Yet the return that normal people get back from that system is dwindling. The shortfall is the crux. The shortfall means that people have less to spend on leisure, consumer goods, luxuries. People only have enough to survive, to sustain themselves, to pay the myriad of government and utility charges they are burdened with. As this group represent a very large majority of the population, the knock-on effect is drastic. No purchasing power for goods and services, no sales, no jobs, less tax revenue, more unemployed to share that revenue. An ever decreasing circle, and if we listen to the idiots charged with getting us out of this, a very bleak future indeed.
Some things do have to change. We are living longer and stronger, we must work longer too. We cannot continue to let people rot away in the welfare system, deserving or not. There are ways to deal with long term unemployed, but non more successful as making sure they have jobs to go to. How can we not have enough manpower to help the elderly, to sweep the streets, to clean the beaches, to paint the fences, to teach our children, and to build our homes? We have to find a way, to get everything done that needs to be done with the people that we have.
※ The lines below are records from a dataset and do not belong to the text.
import Summits.ValiantsHypothesis.ValiantsHypothesis.Theses.BorderApolarity
import Summits.ValiantsHypothesis.ValiantsHypothesis.Theorems.ToricFixedPoints.Negative.WithoutUpperLimitFalse
import Summits.ValiantsHypothesis.ValiantsHypothesis.Theorems.BorderApolarityFixedWitnessObstructionQPAnnSubmodule
import Summits.ValiantsHypothesis.ValiantsHypothesis.Theorems.BorderApolarityToricFixedPointsToricLimitIsInitialAux1
import Summits.ValiantsHypothesis.ValiantsHypothesis.Theorems.BorderApolarityToricFixedPointsToricLimitIsInitial
import Summits.ValiantsHypothesis.ValiantsHypothesis.Theorems.BorderApolarityToricFixedPointsCellApproachableAux1
import Literature.Computability.AlgebraicComplexity.ApolarityAction
import Literature.Computability.AlgebraicComplexity.ApolarityTopPairing
import Literature.Computability.AlgebraicComplexity.DeterminantIrreducible

/-!
# `ToricFixedPoints` — the INTERIOR strengthening is false (via S1 `stub_toricLimitIsInitial`, landed)

Crux `Summit.ValiantsHypothesis.ValiantsHypothesis.Theses.BorderApolarity.ToricFixedPoints`
(stmt-ValiantsHypothesis-5779).  `ToricFixedPointsInterior` is the crux with its conclusion
STRENGTHENED to "`J` is an interior point": `∃ g ∈ GL_{m²}`, `J = K-lim Ann(Q_t)` for the CONSTANT
sequence `Q_t = g · det_m` (the crux's conclusion with `w = 0`, `u = 1`).  It is false: boundary
`H₀`-fixed points exist.  Witness (`n = m = 3`): the toric curve `P_t = diag((t+2)^w) · det_3` with
`w` = indicator of the diagonal variables `x₀₀, x₁₁, x₂₂` (so `[P_t] → [x₀₀x₁₁x₂₂]`); its Kuratowski
limit `Jdiag` is supplied by S1 (`stub_toricLimitIsInitial`, landed in
`Theorems/BorderApolarityToricFixedPointsToricLimitIsInitial.lean`); `Jdiag` is `H₀(3,3) = T`-stable because every
`P_t` is a `T`-weight vector (`linSubst_diagonal_detPoly`: `diag(a_i b_j) · det = (∏a∏b) det`) and
Kuratowski limits of `T`-stable spaces are `T`-stable (`kLimit_linSubst_stable_of_semiInvariant`,
`Jdiag_h0Stable`); and `Jdiag 3 ∋ ∂^e` for every degree-3 exponent
`e ≠ (1,1,1 on the diagonal)` (`monomial_mem_inSpan_three`: `∂^e - c_e ∂^{e_id} ∈ Ann_3(det_3)` has
lowest `w`-part `∂^e`).  If `Jdiag` were `Ann(g·det_3)` then `g·det_3 ∝ x₀₀x₁₁x₂₂`, whose degree-1
annihilator contains `∂₀₁ ≠ 0`, contradicting `dim Ann_1(g·det_3) = 9 - 9 = 0` (`stub_annSubmodule`; `Jdiag_not_interior`).  The
named objects `Pdiag`, `Jdiag` with (ORB) `Pdiag_mem_glOrbit`, (LIM) `isBorderApolarLimit_diag`, (W4)
`Jdiag_h0Stable`, (GEN) `monomial_mem_Jdiag_three`, (BDRY) `Jdiag_not_interior` form the first
Lean-available BOUNDARY `H₀`-fixed point of `Z_det`, reusable by other seats (stub tests).
Refuter cdisprove unit, cycle 3 (`Cruxes/ToricFixedPoints/Disproof.lean` §7). [folklore]
-/

namespace Summit.ValiantsHypothesis.Cruxes.ToricFixedPoints.Negative

open Literature.Computability.AlgebraicComplexity
open Literature.Computability.AlgebraicComplexity.BorderApolarity
open Summit.ValiantsHypothesis.ValiantsHypothesis.Theorems.BorderApolarityToricFixedPoints
open Summit.ValiantsHypothesis.ValiantsHypothesis.Theorems.BorderApolarityFixedWitnessObstructionQP
open scoped BigOperators Matrix
open Filter MvPolynomial

/-- The crux `ToricFixedPoints` with its conclusion strengthened to "the fixed point is an INTERIOR
point of `Z_det`": `∃ g`, `J` is the border-apolar limit of the constant sequence `Q_t = g·det_m`
(= the crux's conclusion with `w = 0`, `u = 1`; hypotheses verbatim). -/
def ToricFixedPointsInterior : Prop :=
  ∀ (n m : ℕ) [NeZero m], 3 ≤ n → n ≤ m → let act := fun (D f : MvPolynomial (Fin m × Fin m) ℂ) => ∑ e ∈ D.support, ∑ d ∈ f.support, MvPolynomial.monomial (d - e) (MvPolynomial.coeff e D * MvPolynomial.coeff d f * ∏ i ∈ e.support, (Nat.descFactorial (d i) (e i) : ℂ)); let rk := fun (p : Fin m × Fin m) => (if (m - n ≤ (p.1 : ℕ) ∧ m - n ≤ (p.2 : ℕ)) ∨ p = (0, 0) then 0 else m * m) + ((p.1 : ℕ) * m + (p.2 : ℕ)); ∀ (P : ℕ → MvPolynomial (Fin m × Fin m) ℂ) (J : ℕ → Set (MvPolynomial (Fin m × Fin m) ℂ)), (∀ t : ℕ, P t ∈ Literature.Computability.AlgebraicComplexity.glOrbit (Fin m × Fin m) ℂ (Literature.Computability.AlgebraicComplexity.detPoly (Fin m) ℂ)) → (∀ k ≤ m, ∀ D ∈ J k, ∃ Ds : ℕ → MvPolynomial (Fin m × Fin m) ℂ, (∀ t, (Ds t).IsHomogeneous k ∧ act (Ds t) (P t) = 0) ∧ Filter.Tendsto (fun t => Literature.Computability.AlgebraicComplexity.coeffVec (Ds t)) Filter.atTop (nhds (Literature.Computability.AlgebraicComplexity.coeffVec D))) ∧ (∀ k ≤ m, ∀ (D : MvPolynomial (Fin m × Fin m) ℂ) (φ : ℕ → ℕ) (Ds : ℕ → MvPolynomial (Fin m × Fin m) ℂ), StrictMono φ → (∀ t, (Ds t).IsHomogeneous k ∧ act (Ds t) (P (φ t)) = 0) → Filter.Tendsto (fun t => Literature.Computability.AlgebraicComplexity.coeffVec (Ds t)) Filter.atTop (nhds (Literature.Computability.AlgebraicComplexity.coeffVec D)) → D ∈ J k) → (∀ A : Matrix.GeneralLinearGroup (Fin m × Fin m) ℂ, let M : Matrix (Fin m × Fin m) (Fin m × Fin m) ℂ := A; (∀ i j : Fin m × Fin m, M j i ≠ 0 → rk j ≤ rk i) → (∀ i j : Fin m × Fin m, ((m - n ≤ (i.1 : ℕ) ∧ m - n ≤ (i.2 : ℕ)) ∨ i = (0, 0)) → j ≠ i → M j i = 0) → (∀ i k j l : Fin m, m - n ≤ (i : ℕ) → m - n ≤ (k : ℕ) → m - n ≤ (j : ℕ) → m - n ≤ (l : ℕ) → M (i, j) (i, j) * M (k, l) (k, l) = M (i, l) (i, l) * M (k, j) (k, j)) → M (0, 0) (0, 0) ^ (m - n) * ∏ i ∈ Finset.univ.filter (fun i : Fin m => m - n ≤ (i : ℕ)), M (i, i) (i, i) = 1 → ∀ k ≤ m, ∀ D ∈ J k, Literature.Computability.AlgebraicComplexity.linSubst (Fin m × Fin m) ℂ Mᵀ D ∈ J k) → ∃ g : Matrix.GeneralLinearGroup (Fin m × Fin m) ℂ, let Q : ℕ → MvPolynomial (Fin m × Fin m) ℂ := fun _ => Literature.Computability.AlgebraicComplexity.linSubst (Fin m × Fin m) ℂ (g : Matrix (Fin m × Fin m) (Fin m × Fin m) ℂ) (Literature.Computability.AlgebraicComplexity.detPoly (Fin m) ℂ); (∀ k ≤ m, ∀ D ∈ J k, ∃ Ds : ℕ → MvPolynomial (Fin m × Fin m) ℂ, (∀ t, (Ds t).IsHomogeneous k ∧ act (Ds t) (Q t) = 0) ∧ Filter.Tendsto (fun t => Literature.Computability.AlgebraicComplexity.coeffVec (Ds t)) Filter.atTop (nhds (Literature.Computability.AlgebraicComplexity.coeffVec D))) ∧ (∀ k ≤ m, ∀ (D : MvPolynomial (Fin m × Fin m) ℂ) (φ : ℕ → ℕ) (Ds : ℕ → MvPolynomial (Fin m × Fin m) ℂ), StrictMono φ → (∀ t, (Ds t).IsHomogeneous k ∧ act (Ds t) (Q (φ t)) = 0) → Filter.Tendsto (fun t => Literature.Computability.AlgebraicComplexity.coeffVec (Ds t)) Filter.atTop (nhds (Literature.Computability.AlgebraicComplexity.coeffVec D)) → D ∈ J k)
import Summits.CriticalPhenomena.CardyFormulaZ2.Theorems.CardyIKTransportIKLinearTransportWallDominationDefs

/-!
# `CardyIKTransport.IKLinearTransport` (stmt-CriticalPhenomena-5076, line `pinned-diagram-exchange`, lead c8 wave 1) —
# WALL DOMINATION: the product structure of the slab weight over the two half-slabs of a cell column

Support file (`--supports stmt-CriticalPhenomena-5076`): proves the registered sub-goal
`stub_productStructure : ProductStructure` of `…WallDominationDefs` §3, i.e. for the cylinder slab of `w₁ + w₂`
face columns cut at the cell column `w₁`:
* (i) summing over the slab is summing over the pairs (left part, right part) agreeing on the middle column — the
  map `x ↦ (resLE x, resGE x)` is a bijection onto those pairs with inverse `joinCfg` (`join_res`, `resLE_join`,
  `resGE_join`, `Finset.sum_nbij'`);
* (ii) the slab weight of a join is the product of the weights of its two parts — the face product over
  `Fin (w₁ + w₂) × ZMod L` splits by `Fin.prod_univ_add`; a left face reads its corners and flag from the left
  part, a right face from the right part (its corners on the middle column are read from the left part, which
  agrees there with the right part);
* (iii) restricting a join gives the parts back (definitional unfolding);
* (iv) the total weight of the configurations of a standard slab with a prescribed wall colouring is the product of
  the column constants — induction on the width with the landed one-step marginal identity
  `CylBunchStub.sum_resLast` (doubly stochastic face kernels); at width `0` exactly one configuration has the
  prescribed wall and its weight is the empty product.
No new definitions.
-/

noncomputable section

namespace Summit.CriticalPhenomena.CardyFormulaZ2.Theorems.IKLinearTransport.PinnedDiagramExchange.WallDomination

open scoped BigOperators Classical
open Finset
open Summit.CriticalPhenomena.CardyFormulaZ2.Cruxes.IKMixedBoxCrossing.DefectClosureExploration
open CylBunchStub (resLE resLast splitEquiv colConst)

namespace ProductStub

variable {w₁ w₂ L : ℕ}

/-! ## Values of a join at explicit cells and faces -/

/-- Cells of a join in the cell columns `0 … w₁` are those of the left part. -/
theorem join_fst_left (a : CylCfg w₁ L) (b : CylCfg w₂ L) {c : Fin (w₁ + w₂ + 1)} {c' : Fin (w₁ + 1)}
    (hc : c.val = c'.val) (s : ZMod L) : (joinCfg a b).1 (c, s) = a.1 (c', s) := by
  unfold joinCfg
  dsimp only
  split_ifs with h
  · exact congrArg a.1 (Prod.ext (Fin.ext hc) rfl)
  · exact absurd (show c.val ≤ w₁ by have := c'.isLt; omega) h

/-- Cells of a join in the cell columns `w₁ … w₁ + w₂` are those of the right part, provided the two parts
agree on the middle column (which the join reads from the left part). -/
theorem join_fst_right (a : CylCfg w₁ L) (b : CylCfg w₂ L) (hab : (fun r => a.1 (Fin.last w₁, r)) = wallCol b)
    {c : Fin (w₁ + w₂ + 1)} {c' : Fin (w₂ + 1)} (hc : c.val = w₁ + c'.val) (s : ZMod L) :
    (joinCfg a b).1 (c, s) = b.1 (c', s) := by
  unfold joinCfg
  dsimp only
  split_ifs with h
  · have hc' : c' = 0 := Fin.ext (by rw [Fin.val_zero]; omega)
    have key : ∀ hlt : c.val < w₁ + 1, a.1 (⟨c.val, hlt⟩, s) = b.1 (c', s) := fun hlt => by
      rw [show (⟨c.val, hlt⟩ : Fin (w₁ + 1)) = Fin.last w₁ from Fin.ext (show c.val = w₁ by omega), hc']
      exact congrFun hab s
    exact key _
  · exact congrArg b.1 (Prod.ext (Fin.ext (show c.val - w₁ = c'.val by omega)) rfl)

/-- Flags of a join in the face columns `0 … w₁ - 1` are those of the left part. -/
theorem join_snd_left (a : CylCfg w₁ L) (b : CylCfg w₂ L) {f : Fin (w₁ + w₂)} {f' : Fin w₁}
    (hf : f.val = f'.val) (s : ZMod L) : (joinCfg a b).2 (f, s) = a.2 (f', s) := by
  unfold joinCfg
  dsimp only
  split_ifs with h
  · exact congrArg a.2 (Prod.ext (Fin.ext hf) rfl)
  · exact absurd (show f.val < w₁ by have := f'.isLt; omega) h

/-- Flags of a join in the face columns `w₁ … w₁ + w₂ - 1` are those of the right part. -/
theorem join_snd_right (a : CylCfg w₁ L) (b : CylCfg w₂ L) {f : Fin (w₁ + w₂)} {f' : Fin w₂}
    (hf : f.val = w₁ + f'.val) (s : ZMod L) : (joinCfg a b).2 (f, s) = b.2 (f', s) := by
  unfold joinCfg
  dsimp only
  split_ifs with h
  · exact absurd h (by omega)
  · exact congrArg b.2 (Prod.ext (Fin.ext (show f.val - w₁ = f'.val by omega)) rfl)

/-! ## (iii) Restrictions of a join; a configuration is the join of its restrictions -/

/-- (iii, left) Restricting a join to the left part gives the left part back. -/
theorem resLE_join (a : CylCfg w₁ L) (b : CylCfg w₂ L) :
    resLE (Nat.le_add_right w₁ w₂) (joinCfg a b) = a := by
  refine Prod.ext (funext fun ⟨c, s⟩ => ?_) (funext fun ⟨f, s⟩ => ?_)
  · show (joinCfg a b).1 (Fin.castLE _ c, s) = a.1 (c, s)
    exact join_fst_left a b (Fin.val_castLE _ c) s
  · show (joinCfg a b).2 (Fin.castLE _ f, s) = a.2 (f, s)
    exact join_snd_left a b (Fin.val_castLE _ f) s

/-- (iii, right) Restricting a join to the right part gives the right part back, provided the two parts agree on
the middle column. -/
theorem resGE_join (a : CylCfg w₁ L) (b : CylCfg w₂ L) (hab : (fun r => a.1 (Fin.last w₁, r)) = wallCol b) :
    resGE w₁ w₂ (joinCfg a b) = b := by
  refine Prod.ext (funext fun ⟨c, s⟩ => ?_) (funext fun ⟨f, s⟩ => ?_)
  · show (joinCfg a b).1 (⟨w₁ + c.val, _⟩, s) = b.1 (c, s)
    exact join_fst_right a b hab (by rfl) s
  · show (joinCfg a b).2 (⟨w₁ + f.val, _⟩, s) = b.2 (f, s)
    exact join_snd_right a b (by rfl) s

/-- Every configuration of the slab is the join of its left and right parts. -/
theorem join_res (x : CylCfg (w₁ + w₂) L) :
    joinCfg (resLE (Nat.le_add_right w₁ w₂) x) (resGE w₁ w₂ x) = x := by
  refine Prod.ext (funext fun ⟨c, s⟩ => ?_) (funext fun ⟨f, s⟩ => ?_)
  · unfold joinCfg resGE CylBunchStub.resLE
    dsimp only
    split_ifs with h
    · exact congrArg x.1 (Prod.ext (Fin.ext rfl) rfl)
    · exact congrArg x.1 (Prod.ext (Fin.ext (show w₁ + (c.val - w₁) = c.val by omega)) rfl)
  · unfold joinCfg resGE CylBunchStub.resLE
    dsimp only
    split_ifs with h
    · exact congrArg x.2 (Prod.ext (Fin.ext rfl) rfl)
    · exact congrArg x.2 (Prod.ext (Fin.ext (show w₁ + (f.val - w₁) = f.val by omega)) rfl)

/-- The left and right parts of a configuration agree on the middle column. -/
theorem agree_res (x : CylCfg (w₁ + w₂) L) :
    (fun r => (resLE (Nat.le_add_right w₁ w₂) x).1 (Fin.last w₁, r)) = wallCol (resGE w₁ w₂ x) :=
  funext fun r => by
    show x.1 (Fin.castLE _ (Fin.last w₁), r) = x.1 (⟨w₁ + (0 : Fin (w₂ + 1)).val, _⟩, r)
    exact congrArg (fun i : Fin (w₁ + w₂ + 1) => x.1 (i, r)) (Fin.ext (by simp))

/-! ## (i) Summing over the slab through the pairs of agreeing parts -/

/-- (i) Summing over the slab is summing over the pairs (left part, right part) that agree on the middle column,
through `joinCfg`. -/
theorem sum_eq (w₁ w₂ L : ℕ) [NeZero L] (F : CylCfg (w₁ + w₂) L → ℝ) :
    ∑ x, F x = ∑ a : CylCfg w₁ L, ∑ b : CylCfg w₂ L,
      if (fun r => a.1 (Fin.last w₁, r)) = wallCol b then F (joinCfg a b) else 0 := by
  have key : ∑ x, F x = ∑ p ∈ (univ : Finset (CylCfg w₁ L × CylCfg w₂ L)) with
      (fun r => p.1.1 (Fin.last w₁, r)) = wallCol p.2, F (joinCfg p.1 p.2) := by
    refine Finset.sum_nbij' (fun x => (resLE (Nat.le_add_right w₁ w₂) x, resGE w₁ w₂ x))
      (fun p => joinCfg p.1 p.2) (fun x _ => ?_) (fun _ _ => mem_univ _) (fun x _ => join_res x)
      (fun p hp => ?_) (fun x _ => congrArg F (join_res x).symm)
    · exact mem_filter.2 ⟨mem_univ _, agree_res x⟩
    · exact Prod.ext (resLE_join p.1 p.2) (resGE_join p.1 p.2 (mem_filter.1 hp).2)
  rw [key, Finset.sum_filter, Fintype.sum_prod_type]

/-! ## (ii) The slab weight of a join -/

/-- (ii) The slab weight of a join of two agreeing parts is the product of the weights of the parts (left
faces read everything from the left part; right faces from the right part, their corners on the middle column
being read from the left part, which agrees there with the right part). -/
theorem weight_join (w₁ w₂ L : ℕ) [NeZero L] (τ : Fin (w₁ + w₂) → Bool) (a : CylCfg w₁ L)
    (b : CylCfg w₂ L) (hab : (fun r => a.1 (Fin.last w₁, r)) = wallCol b) :
    cylWeight (w₁ + w₂) L τ (joinCfg a b) = cylWeight w₁ L (τL τ) a * cylWeight w₂ L (τR τ) b := by
  unfold cylWeight
  rw [Fintype.prod_prod_type, Fin.prod_univ_add, Fintype.prod_prod_type, Fintype.prod_prod_type]
  congr 1
  · refine Finset.prod_congr rfl fun j _ => Finset.prod_congr rfl fun r _ => ?_
    dsimp only [cylFaceOdd, τL]
    rw [join_fst_left a b (c := (Fin.castAdd w₂ j).castSucc) (c' := j.castSucc) (by simp) r,
      join_fst_left a b (c := (Fin.castAdd w₂ j).succ) (c' := j.succ) (by simp) r,
      join_fst_left a b (c := (Fin.castAdd w₂ j).castSucc) (c' := j.castSucc) (by simp) (r + 1),
      join_fst_left a b (c := (Fin.castAdd w₂ j).succ) (c' := j.succ) (by simp) (r + 1),
      join_snd_left a b (f := Fin.castAdd w₂ j) (f' := j) (by simp) r]
  · refine Finset.prod_congr rfl fun j _ => Finset.prod_congr rfl fun r _ => ?_
    dsimp only [cylFaceOdd, τR]
    rw [join_fst_right a b hab (c := (Fin.natAdd w₁ j).castSucc) (c' := j.castSucc) (by simp) r,
      join_fst_right a b hab (c := (Fin.natAdd w₁ j).succ) (c' := j.succ) (by simp [Nat.add_assoc]) r,
      join_fst_right a b hab (c := (Fin.natAdd w₁ j).castSucc) (c' := j.castSucc) (by simp) (r + 1),
      join_fst_right a b hab (c := (Fin.natAdd w₁ j).succ) (c' := j.succ) (by simp [Nat.add_assoc]) (r + 1),
      join_snd_right a b (f := Fin.natAdd w₁ j) (f' := j) (by simp) r]

/-! ## (iv) The total weight with a prescribed wall colouring -/

/-- The wall colouring of a configuration is that of its restriction without the last column. -/
theorem wallCol_resLast {w : ℕ} (x : CylCfg (w + 1) L) : wallCol (resLast x) = wallCol x := rfl

/-- (iv) The total weight of the configurations of a standard slab with a prescribed wall colouring is the product of
the column constants (induction on the width with `CylBunchStub.sum_resLast`; at width `0` exactly one configuration
has the prescribed wall and its weight is `1`). -/
theorem wallSum (L : ℕ) [NeZero L] (ξ : ZMod L → Bool) : ∀ (w : ℕ) (τ : Fin w → Bool),
    (∑ x : CylCfg w L, if wallCol x = ξ then cylWeight w L τ x else 0) = ∏ j, colConst (τ j) L := by
  intro w
  induction w with
  | zero =>
    intro τ
    have huniq : ∀ x : CylCfg 0 L, wallCol x = ξ → x = ((fun c => ξ c.2, fun f => f.1.elim0) : CylCfg 0 L) :=
      fun x h => Prod.ext
        (funext fun ⟨c, r⟩ => by
          have hc : c = 0 := Fin.ext (by rw [Fin.val_zero]; have := c.isLt; omega)
          subst hc
          exact congrFun h r)
        (funext fun ⟨f, _⟩ => f.elim0)
    have h0 : wallCol ((fun c => ξ c.2, fun f => f.1.elim0) : CylCfg 0 L) = ξ := rfl
    rw [Fin.prod_univ_zero, Finset.sum_eq_single ((fun c => ξ c.2, fun f => f.1.elim0) : CylCfg 0 L)
      (fun x _ hx => if_neg fun h => hx (huniq x h)) (fun h => absurd (mem_univ _) h), if_pos h0]
    unfold cylWeight
    exact Fintype.prod_empty _
  | succ w ih =>
    intro τ
    have key : ∑ x : CylCfg (w + 1) L,
        (if wallCol (resLast x) = ξ then (1 : ℝ) else 0) * cylWeight (w + 1) L τ x =
          (∑ y : CylCfg w L, (if wallCol y = ξ then (1 : ℝ) else 0) * cylWeight w L (fun j => τ j.castSucc) y) *
            colConst (τ (Fin.last w)) L :=
      CylBunchStub.sum_resLast τ (fun y => if wallCol y = ξ then (1 : ℝ) else 0)
    calc (∑ x : CylCfg (w + 1) L, if wallCol x = ξ then cylWeight (w + 1) L τ x else 0)
        = ∑ x : CylCfg (w + 1) L, (if wallCol (resLast x) = ξ then (1 : ℝ) else 0) * cylWeight (w + 1) L τ x :=
          Finset.sum_congr rfl fun x _ => by rw [boole_mul]; rfl
      _ = (∑ y : CylCfg w L, (if wallCol y = ξ then (1 : ℝ) else 0) * cylWeight w L (fun j => τ j.castSucc) y) *
            colConst (τ (Fin.last w)) L := key
      _ = (∑ y : CylCfg w L, if wallCol y = ξ then cylWeight w L (fun j => τ j.castSucc) y else 0) *
            colConst (τ (Fin.last w)) L :=
          congrArg (· * colConst (τ (Fin.last w)) L) (Finset.sum_congr rfl fun y _ => boole_mul _ _)
      _ = (∏ j : Fin w, colConst (τ j.castSucc) L) * colConst (τ (Fin.last w)) L := by rw [ih]
      _ = ∏ j : Fin (w + 1), colConst (τ j) L := (Fin.prod_univ_castSucc fun j => colConst (τ j) L).symm

end ProductStub

open ProductStub in
/-- **STUB · `stub_productStructure`** (registered sub-goal `ProductStructure` of `…WallDominationDefs` §3):
(i) the slab sum is the sum over agreeing pairs of parts through `joinCfg`; (ii) the slab weight of a join
factorises over the two half-slabs of the middle cell column; (iii) restricting a join gives the parts back;
(iv) the wall-conditioned total weight of a standard slab is the product of the column constants. -/
theorem stub_productStructure : ProductStructure := by
  unfold ProductStructure
  exact ⟨fun w₁ w₂ L _ F => sum_eq w₁ w₂ L F,
    fun w₁ w₂ L _ τ a b hab => weight_join w₁ w₂ L τ a b hab,
    fun _ _ _ a b hab => ⟨resLE_join a b, resGE_join a b hab⟩,
    fun w L _ τ ξ => wallSum L ξ w τ⟩

end Summit.CriticalPhenomena.CardyFormulaZ2.Theorems.IKLinearTransport.PinnedDiagramExchange.WallDomination

end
That means of course paying a decent wage. We can't escape big government, we just have to pay for it.
Back to the beginning though, and back to the reason for my anger. There are many reasons for the collapse of the world's economy, from the greed of banks that didn't care about the credit that they gave, that created a false sense of security based completely in the 'never-never'. The arrogance and fraud of the markets and financial institutions take your breath away. Surely we cannot let them continue to produce nothing, and trade only in imaginary goods. To think that these people spend their days pressing buttons on keyboards, gambling with the wealth of nations, for no apparent reason is staggering to the extreme-how stupid are we to let this go on?
Thatcher's idea that everyone should own their own home was seriously misguided, and still is. In the frenzied race that followed, the prices of those homes rose to way beyond the means of normal people. A run of the mill 2 bedroom house in the UK(outside London) now costs 20-30 year's salary!! I mean, really! That is unsustainable. It was great while it lasted for those able to buy and sell during those years, but now it's time to come back to earth.
Service is prompt in Birkenhead's only Starbucks.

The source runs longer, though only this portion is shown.